*WHAT TO DO:*
Only one span belongs in the answer: the line holding "-- summit-side namespace" through the last line of the entries below, retyped exactly.

▼

import Summits.BirchSwinnertonDyer.BirchSwinnertonDyer.Theorems.PrintCFramBottomClassIndexLawFiveLeCutFormCohenProduct
import Summits.BirchSwinnertonDyer.BirchSwinnertonDyer.Theorems.PrintCFramBottomClassIndexLawFiveLeCutFormPeriodicCut
import Summits.BirchSwinnertonDyer.BirchSwinnertonDyer.Theorems.PrintCFramBottomClassIndexLawFiveLeCuspSeedAbelResidue
import Summits.BirchSwinnertonDyer.BirchSwinnertonDyer.Theorems.PrintCFramBottomClassIndexLawFiveLeCuspSeedAbelLimit
import Summits.BirchSwinnertonDyer.BirchSwinnertonDyer.Theorems.PrintCFramBottomClassIndexLawFiveLeCuspSeedQExpansionPrincipleAtZero
import Mathlib.Analysis.Normed.Ring.InfiniteSum
import HarnessLib

set_option autoImplicit false

/-!
# Crux `PrintCFram.BottomClassIndexLawFiveLe` (stmt-BirchSwinnertonDyer-20372), line `eisenstein-resource-bdp-line` (registry v24):
# CUSP-GLUE (δ) — THE CUSP VEHICLE `F = F_e · θ((24m²)²·)` OF `stub_cuspCutForm` (iii): a modular form of weight `k + 1` on
# `Γ₁(4·(24m²)⁴)` whose q-expansion is the Cauchy product (cut Cohen numbers) ⋆ (theta coefficients), its factorisation on the
# imaginary axis, its cusp-`0` constant as an Abel limit (Lemma A), and the `ℤ̄[1/N]`-bookkeeping of its coefficients
# (cell `bsd-print-cfram`, width seat `bsd-line-cfram-p1-w8` g8; THEOREMS ONLY, `--supports` 20372; BSD is not proved by any of this)

HONEST FRAMING. Nothing here is a statement about elliptic curves or BSD; no registered stub is closed. CONDITIONAL on the
cite-only named fact NF-A `Cohen1975.thm31_cohenSeries_mem_halfIntModularForms` (Cohen 1975 Thm 3.1), exactly like the AT-`p`
rung's `CutFormAssembly` (LEAD g13, p695510), of which this is the exponent-`1` twin for the CUSP rung: from seat w8 g7's
`HalfIntegralBridge.exists_modularForm_cohen_mul_thetaMul_sq_pow_qExpansion` (`H_k · θ(Q²·) ∈ ModularForm (Γ₁(4Q²)) (k+1)`,
rational q-expansion `(Σ H(k,N)qᴺ)·Θ`) at `Q = 24m²` and seat w3 g12's periodic cut `CutForm.exists_modularForm_gamma1_qExpansion_cuspCut`
(the (3,0)-`m`-cut of registry v24's `stub_cuspCutForm`, period `24m²`) with `PowerSeries.coeff_mul_of_periodic_support`
(«cut(H·Θ) = cut(H)·Θ», `Θ` supported on multiples of `(24m²)²`), we get **the cusp vehicle** `F` (`exists_cuspVehicle`):
(i) `coeff n (qExpansion 1 F) = Σ_{a+b=n} h(a)·r(b)` with `h = 𝟙_cut · H(k,·) ∈ ℚ` and `r ∈ ℕ` the q-coefficients of
`θ((24m²)²·)` (`ThetaQExpansion.hasSum_thetaMul_nat`); (ii) ON THE IMAGINARY AXIS `F(iy) = (Σ' h(n) e^{−2πny}) · θ_{(24m²)²}(iy)`
(Cauchy product of absolutely convergent series; the summability of the cut Cohen series is taken from ONE `LSeriesSummable`
hypothesis — the same currency as (E4)'s `hsum`); (iii) LEMMA A for `F` at the cusp `0`: `y^{k+1}F(iy) → i^{k+1}·valueAtInfty (F ∣ S)`
(p691154, with the `Γ(N)`-form `F ∣ S` of `CuspGlue.exists_modularForm_gamma_coe_eq_slash`); and §3 the `ℤ̄[1/N]`-BOOKKEEPING: if
every cut number satisfies seat w7 g6's (INT) socket «`∃ j (z : ℤ), N^j · (A·H(k,a)/p) = z`» then every coefficient of `A • F` is
`p·y` with `y ∈ ℤ̄[1/N]` — the hypothesis `hcoef` of `CuspGlue.exists_isIntegral_valueAtInfty_slash_of_qExpansion_one` (NF-Q at the cusp
`0`, p-file `…CuspSeedQExpansionPrincipleAtZero`), together with `valueAtInfty ((A • F) ∣ S) = A · valueAtInfty (F ∣ S)`.
With (α) `CuspGlue.tendsto_rpow_smul_tsum_of_eq_mul_thetaMul` (ii)+(iii) give (E4)'s `hlim` for `a = h`, `w = k + 1/2`.
beyond-print theorem: NO.

References: [Cohen1975] Thm. 3.1; [DiamondShurman2005] §1.1–1.2; crux notes `Lines/eisenstein-resource-bdp-line-w5g5-cusp-seed.md`
§§2, 14–15; `Lines/eisenstein-resource-bdp-line-w8g6-notes.md` §3.2.
-/

-- summit-side namespace `Summit.BirchSwinnertonDyer.BirchSwinnertonDyer.…` (single-conjunct summit, D-0017 layout)
set_option linter.dupNamespace false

▲

*RESULT:*
-- summit-side namespace `Summit.BirchSwinnertonDyer.BirchSwinnertonDyer.…` (single-conjunct summit, D-0017 layout)
set_option linter.dupNamespace false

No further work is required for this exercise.